Whew. Yes, I realize it is a long slew of quotes strung together, but I really think it sums Richard and his reign up perfectly. If you ever needed a speedy-quick run-down of Richard II, there you have it.
In closing, I first must say that I highly recommend this one, as has been my stance on the previous books he has authored. He is able to take a complex, well-researched story and still make it accessible to anyone, regardless of academic background. I shy away from calling it 'popular history', as to me that implies this kind of quickly-consumed-and-forgotten nonsense that seems to be so, well, popular at times. It is definitely anything but that.
Lastly, I will leave you with one final quote, despite the possibility that I am drowning my own review in an overabundance of quotes. (This is easy to do when you have a highly quotable book!)

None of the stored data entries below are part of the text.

/-!
# Lagrangian direct summands of unimodular lattices: Wall's transitivity lemma (1964, p. 145)

Topic `Literature/Topology/FourManifolds`, companion of the lattice-form cluster `LatticeForms*.lean`
(unimodularity `LinearMap.BilinForm.IsUnimodular`, parity `IsEven`/`IsOdd`). This file PROVES the
algebraic lemma of C. T. C. Wall, *On simply-connected 4-manifolds*, J. London Math. Soc. 39
(1964), §2, p. 145, used in the proof of his Thm. 2 (isometric intersection forms ⇒ h-cobordant;
tree fact `Literature.Topology.FourManifolds.isHCobordant_of_equivalent_intersectionForm`, layer-1
reduction `HCobordismWall.lean`) to match the Lagrangian `L = ker (H₂(∂V) → H₂(V))` of a
handlebody with the graph `K` of the given isometry:

> "Clearly, `K` is a free abelian group, in fact a direct summand of `H₂(∂V)`, with rank equal to
> that of `H₂(M₁)`, and so half that of `H₂(∂V)`. Moreover, the subgroup `K` is isotropic …
> let `L` be the kernel of `H₂(∂V) → H₂(V)`; then `L` satisfies the same conditions as `K`. We
> assert that for some automorph `T` of `H = H₂(∂V)`, `T(L) = K`. This is quite a simple result,
> and we briefly sketch the proof. The stated conditions easily imply that `L` (or `K`) is its own
> annihilator in `H`. So `L` is the kernel of the map induced by the quadratic form
> `H → Hom (H, ℤ) → Hom (L, ℤ)` and if `L'` is a complement to `L`, we may identify `L'` with the
> dual of `L`. We choose dual bases `{eᵢ}` in `L`, `{eᵢ'}` in `L'`, then `eᵢ eⱼ = 0`,
> `eᵢ eⱼ' = δᵢⱼ`. Then we must try varying the choice, by adding to each `eᵢ'` a linear
> combination of the `eⱼ`; when the quadratic form is even, we can make `eᵢ' eⱼ' = 0`, also; when
> it is odd, with a little more trouble, we obtain `eᵢ' eⱼ' = 0` except `e₁' e₁' = 1`. Since the
> same considerations are valid for `K`, we may now use the chosen bases to define an isomorphism
> which carries `L` to `K`."

## Main statements (all proved; no named facts)

* `exists_isometryEquiv_map_eq_of_isotropic` (**Wall's lemma**): for a symmetric unimodular
  bilinear form `Q` on a finitely generated free `ℤ`-module `V` and two isotropic direct summands
  `L`, `K` of half rank, there is an isometry `T : Q.IsometryEquiv Q` with `T(L) = K`.
* `Lagrangian.exists_isAdapted` — Wall's dual bases: an isotropic direct summand of half rank has
  a basis `e` extending to a basis `(e, f)` of `V` with `Q (e i) (f j) = δ i j`
  (`Lagrangian.IsAdapted`); `y ↦ Q(·, y)|_L` maps a complement `L'` onto `Hom(L, ℤ)` by
  unimodularity, hence isomorphically (an onto endomorphism of a finitely generated module is
  one-to-one, `OrzechProperty`).
* `Lagrangian.exists_normalForm` — Wall's normal form: the `f`'s can be changed (shears
  `f i ↦ f i + Σ A i j • e j`, `Lagrangian.shear`, and in the odd case one consolidating move
  `Lagrangian.move`) so that their Gram matrix is `0` when `Q` is even and has a single entry `1`
  on the diagonal when `Q` is odd.
* `Lagrangian.exists_isometryEquiv_of_normalForm` — two such normal forms with the same parity
  datum are matched by an isometry carrying `L` to `K`.

## Design notes

* The basis changes are unipotent automorphisms `x ↦ x + N x` with `N² = 0` given by their values
  on a basis (`Lagrangian.unipotent`), so that invertibility over `ℤ` is free.
* The "little more trouble" of the odd case is made explicit: after a first shear the `f`'s have
  squares `εᵢ ∈ {0, 1}`; if `ε i₀ = 1`, the move `e i₀ ↦ e i₀ + Σ_{i ∈ S} e i`,
  `f i ↦ f i - f i₀` (`i ∈ S = {i ≠ i₀ | εᵢ = 1}`) keeps the pair adapted and makes all squares
  even except at `i₀` (`Lagrangian.IsAdapted.move_sq_emod_two`); a second shear finishes.
* Internally `V` carries the canonical `ℤ`-module structure of an abelian group
  (`AddCommGroup.toIntModule`), which keeps the scalar actions appearing in sums `Σ A i j • e j`
  and in Mathlib's bilinear-form lemmas syntactically equal; the exported theorem allows an
  arbitrary `[Module ℤ V]` instance and reduces to the internal one by `Subsingleton.elim`
  (all `ℤ`-module structures on an abelian group coincide).
* Declarations live in `namespace Literature.Topology.FourManifolds.Lagrangian` (path namespace
  plus the name of the object), the exported theorem directly in
  `Literature.Topology.FourManifolds`.

## References

* C. T. C. Wall, *On simply-connected 4-manifolds*, J. London Math. Soc. 39 (1964) 141–149, §2,
  p. 145. [WallJLMS1964]
* J.-P. Serre, *A Course in Arithmetic* (1973), Ch. V §1.3.4 (parity on a basis). [Serre1973]
-/

noncomputable section
/-- `p_i ∂_{q_i} H ∈ L²(μ_T)` for the pinned chain: `|p_i| ≤ 1 + H`, `|∂_{q_i}H| ≤ C_L (1 + H)`. [folklore] -/
theorem memLp_momentum_mul_partialQ_hamiltonian (hω : 0 < ω₂) (hl : 0 ≤ lam) (hβ : 0 ≤ β) (hT : 0 < T)
    (L : ℕ) (i : Fin L) :
    MemLp (fun x : PhaseSpace L => x.2 i * partialQ i ((pinnedChain ω₂ lam β γ).hamiltonian L) x) 2 ((pinnedChain ω₂ lam β γ).gibbsMeasure L T) := by
  have hU := pinnedChain_contDiff_U ω₂ lam β γ (n := ∞)
  have hV := pinnedChain_contDiff_V ω₂ lam β γ (n := ∞)
  have hH1 : ContDiff ℝ 1 ((pinnedChain ω₂ lam β γ).hamiltonian L) := ((pinnedChain ω₂ lam β γ).contDiff_hamiltonian hU hV L).of_le (by norm_cast)
  have hc : Continuous (fun x : PhaseSpace L => x.2 i * partialQ i ((pinnedChain ω₂ lam β γ).hamiltonian L) x) :=
    (continuous_apply i |>.comp continuous_snd).mul ((pinnedChain ω₂ lam β γ).continuous_partialQ_hamiltonian hH1 i)
  set C : ℝ := L * (ω₂ / 2 + 3 + lam / ω₂ + L ^ 2 * (3 + β)) with hC
  have hC0 : 0 ≤ C := by
    have : 0 ≤ lam / ω₂ := div_nonneg hl hω.le
    positivity
  refine pinnedChain_memLp_two_of_abs_le hω hl hβ γ L hT hc (C := C) (k := 2) fun x => ?_
  have hH0 : 0 ≤ (pinnedChain ω₂ lam β γ).hamiltonian L x := pinnedChain_hamiltonian_nonneg hω.le hl hβ γ L x
  have hp : |x.2 i| ≤ 1 + (pinnedChain ω₂ lam β γ).hamiltonian L x := by
    have h2 := pinnedChain_sq_le_two_mul_hamiltonian hω.le hl hβ γ L x i
    have : |x.2 i| ≤ (1 + x.2 i ^ 2) / 2 := by
      rw [abs_le]; constructor <;> nlinarith [sq_nonneg (x.2 i - 1), sq_nonneg (x.2 i + 1)]
    linarith
  have hq : |partialQ i ((pinnedChain ω₂ lam β γ).hamiltonian L) x| ≤ C * (1 + (pinnedChain ω₂ lam β γ).hamiltonian L x) :=
    (Finset.single_le_sum (f := fun j => |partialQ j ((pinnedChain ω₂ lam β γ).hamiltonian L) x|)
      (fun _ _ => abs_nonneg _) (Finset.mem_univ i)).trans (pinnedChain_sum_abs_partialQ_le hω hl hβ γ L x)
  rw [abs_mul]
  calc |x.2 i| * |partialQ i ((pinnedChain ω₂ lam β γ).hamiltonian L) x|
      ≤ (1 + (pinnedChain ω₂ lam β γ).hamiltonian L x) * (C * (1 + (pinnedChain ω₂ lam β γ).hamiltonian L x)) :=
        mul_le_mul hp hq (abs_nonneg _) (by linarith)
    _ = C * (1 + (pinnedChain ω₂ lam β γ).hamiltonian L x) ^ 2 := by ring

"But of course the rebellion of 1381 was not just a tax revolt or a revolt against poorly considered labor legislation. It was the first sign that the ordinary people in England were politicized, and could be made angry enough to rise against bad leadership. They cared about foreign policy, and corrupt ministers, and bad laws...There was a profound sense that those high up in society were failing in their godly duties to protect and defend those lower down. Tyler's rebels were really very conservative. Only a few would have believed in Ball's doctrine of total egalitarianism; most simply wanted society and social relations to operate normally again" (page 207).